Logstash and Logspout on Docker

Update 26th June 2015

A newer version with more recent versions of the components can be found here.

The old examples may not run properly as the images have been updated with new versions of tools. Especially kibanabox needs to be built by hand as the DockerHub now builds the Kibana 4.1 image.

General

When I was using fat containers, I used rsyslog to pass the log messages to a centralized container which had Elasticsearch, Logstash and Kibana installed. This combination is also known as the ELK-stack. After moving towards microcontainers I wanted to separate the logging logic from the application containers. Orchestration is still an issue with using multiple simple containers, but at least the application containers shouldn’t need to know anything about the logging architecture as long as they can log to stdout and stderr so that Docker can pick the logs up.

All the containers in the examples have the corresponding docker.io builds created for them, so running the scripts is enough without the need to build the containers locally.

Separating containers

I decided to install Logstash and Elasticsearch to the same container for simplicity and separate Kibana as an own container as it’s not needed for the logging to work. I use Logspout to push the logs from the Docker socket to the Logbox.

Creating the Dockerfiles

The Dockerfiles for both Logstash + Elasticsearch (logbox) container and the Kibana (kibanabox) container can be found from github. They are pretty straightforward, although they are based on BusyBox to minimize the size. The Logbox image is about 180MB in size.

Minicontainer image

I also created a minibox image (as opposed to microbox) which contains the Java 8 runtime so it can be ran as standalone without the need to include the volume container for the JRE and runit at runtime. The size is 351.1MB and the Dockerfile can be found from github.

Running the logging architecture

Orchestration is an area that is still maturing in Dockerspace. As not many orchestrators support volume containers, the minicontainer version can be more feasible.

Running with microcontainers

The Microcontainer architecture requires the use of volume containers for sharing the Java 8 runtime . The filebox volume containers need to be created before running the example and can be created with:

#!/bin/bash
docker run --name=basefilebox sirile/basefilebox
docker run --name=java8filebox sirile/java8filebox

The containers can be started with the following bash script for microcontainers:

#!/bin/bash
docker run -d --name logbox -h logbox -p 5000:5000/udp -p 9200:9200 --volumes-from java8filebox --volumes-from basefilebox sirile/logbox
docker run -d -p 8000:80 -h kibanabox --name kibanabox sirile/kibanabox
docker run -d --name logspout -h logspout -v /var/run/docker.sock:/tmp/docker.sock progrium/logspout syslog://10.10.10.30:5000

Running with minicontainers

The minicontainer image includes the Java 8 JRE and runit so including the volume containers isn’t necessary. This simplifies portability.

#!/bin/bash
docker run -d --name logbox -h logbox -p 5000:5000/udp -p 9200:9200 sirile/minilogbox
docker run -d -p 8000:80 -h kibanabox --name kibanabox sirile/kibanabox
docker run -d --name logspout -h logspout -v /var/run/docker.sock:/tmp/docker.sock progrium/logspout syslog://10.10.10.30:5000

Notes

This example expects the host used to run Docker to be 10.10.10.30. Of course a hostname could be used instead if the container can resolve the name using the defined DNS.
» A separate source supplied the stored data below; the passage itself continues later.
/-- Compatibility with door-c4's transitions: `layerInvD E' (Hⁿ(quotMap, incl) c) = layerInvD E c` for `E ≤ E'`.
[cite: CasselsFrohlichANT1967, Ch. VII §11.2 (bis)][cite: SerreGaloisCohomology1997, I §2.2 Proposition 8] -/
theorem layerInvD_stepG {E E' : GalLayer F} (h : E ≤ E') (c : groupCohomology ((classData F).layerRep E) 2) :
    layerInvD F E' (LayerColimit.stepG E.openNormalSubgroup E'.openNormalSubgroup
        (GalLayer.coe_openNormalSubgroup_le h) (classData F).toSystem.toD 2 c) = layerInvD F E c := by
  have key : ((classData F).layerCohomologyIso E' 2).hom (LayerColimit.stepG E.openNormalSubgroup
      E'.openNormalSubgroup (GalLayer.coe_openNormalSubgroup_le h) (classData F).toSystem.toD 2 c) =
      (classData F).inf h 2 (((classData F).layerCohomologyIso E 2).hom c) := by
    rw [← ModuleCat.comp_apply, (classData F).map_invariantsStepIncl_comp_layerCohomologyIso h 2,
      ModuleCat.comp_apply]
  rw [layerInvD_apply, layerInvD_apply, key]
  exact inv_classData_inf F h _

/-- The layer invariants (in `classData` currency) form a compatible family over `E ↦ U_E`.
[cite: CasselsFrohlichANT1967, Ch. VII §11.2 (bis)][cite: SerreGaloisCohomology1997, I §2.2 Proposition 8] -/
theorem isCompatibleFamily_layerInvD :
    LayerColimit.IsCompatibleFamily (fun E : GalLayer F => E.openNormalSubgroup) (classData F).toSystem.toD 2
      (fun E => layerInvD F E) := by
  refine ⟨fun W => ⟨GalLayer.ofOpenNormalSubgroup W, ?_⟩, fun E E' h c => ?_⟩
  · rw [GalLayer.openNormalSubgroup_ofOpenNormalSubgroup]
  · have h' : E ≤ E' := GalLayer.openNormalSubgroup_le_iff.1 fun x hx => h hx
    exact layerInvD_stepG F h' c

section LimitD

variable [CompactSpace (absoluteGaloisGroup F)] [TotallyDisconnectedSpace (absoluteGaloisGroup F)]

/-- **`inv_F : Ext²_{C_Γ}(ℤ, C̄) →+ ℚ/ℤ` in `classData` currency** (`C̄ = (classData F).toSystem.toD`): the descent of the
layer invariants `layerInvD`. [cite: CasselsFrohlichANT1967, Ch. VII §11.2 (bis)][cite: MilneADT2006, I §1] -/
def classBarInvD :
    Abelian.Ext (triv (k := ℤ) (Γ := absoluteGaloisGroup F) ℤ) (classData F).toSystem.toD 2 →+ AddCircle (1 : ℚ) :=
  LayerColimit.desc (fun E : GalLayer F => E.openNormalSubgroup) (classData F).toSystem.toD 2 (fun E => layerInvD F E)
    (isCompatibleFamily_layerInvD F)

/-- **`inv_F (Inf_E c) = inv_E (absIso_E c)`** (`classData` currency).
[cite: CasselsFrohlichANT1967, Ch. VII §11.2 (bis)] -/
theorem classBarInvD_inflG (E : GalLayer F) (c : groupCohomology ((classData F).layerRep E) 2) :
    classBarInvD F (LayerColimit.inflG E.openNormalSubgroup (classData F).toSystem.toD 2 c) =
      (haveI := finite_gal F E; (isClassModule_layerCocycle F E).inv (((classData F).layerCohomologyIso E 2).hom c)) :=
  (LayerColimit.desc_inflG (isCompatibleFamily_layerInvD F) E c).trans (layerInvD_apply F E c)

/-- `inv_F` is injective (`classData` currency). [cite: CasselsFrohlichANT1967, Ch. VII §11.2 (bis), Result] -/
theorem classBarInvD_injective : Function.Injective (classBarInvD F) :=
  LayerColimit.desc_injective (isCompatibleFamily_layerInvD F) fun E => layerInvD_injective F E

/-- `inv_F` is surjective (`classData` currency). [cite: CasselsFrohlichANT1967, Ch. VII §11.2 (bis)] -/
theorem classBarInvD_surjective : Function.Surjective (classBarInvD F) := by
  refine LayerColimit.desc_surjective (isCompatibleFamily_layerInvD F) fun t => ?_
  obtain ⟨M, hfin, hgal, hnf, y, hy⟩ := IdeleCohomology.exists_layer_classInvAll_eq F F t
  let E : GalLayer F := ⟨M, hfin, hgal⟩
  refine ⟨E, ((classData F).layerCohomologyIso E 2).inv y, ?_⟩
  rw [layerInvD_iso_inv]
  exact hy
The Kibana UI can be found from http://10.10.10.30:8000.

Troubleshooting and Issues

UDP

At first after having everything running I still couldn’t get Logspout messages to go through to the Logstash container. I couldn’t find any error messages and if I used telnet to directly connect the Logstash container in port 5000, my messages showed up nicely.

After battling for a couple of hours I realized that UDP isn’t automatically supported when exposing ports to the host. Instead it needs to be manually specified with adding “/udp” after the -p parameter.

After adding the parameter the logging system began to work as expected.

Syslog message parsing

Another issue I faced were a lot of parsing failures for the log messages. It was caused by Logspout using ISO 8601 as the date format whereas the older rsyslog based parsing expected syslog format. After modifying the parser the _grokparsefailures stopped and the messages were properly handled.

Timestamps and timezones

For the timestamps to be the same across the host and containers, it may be advisable to pass -v /etc/localtime:/etc/localtime:ro -v /etc/timezone:/etc/timezone:ro as parameters for all the container run commands.

Conclusion

Separating logging using Logspout to direct the logs to Logstash and Elasticsearch works pretty well. One issue is that a lot of the programs log in a non-syslog friendly way by for example indenting the log messages. Parsing a Java stacktrace from multiple messages can be painful and requires further investigation. With rsyslog the messages can be combined before sending, but logspout forwards the messages as they appear, so that is not an option.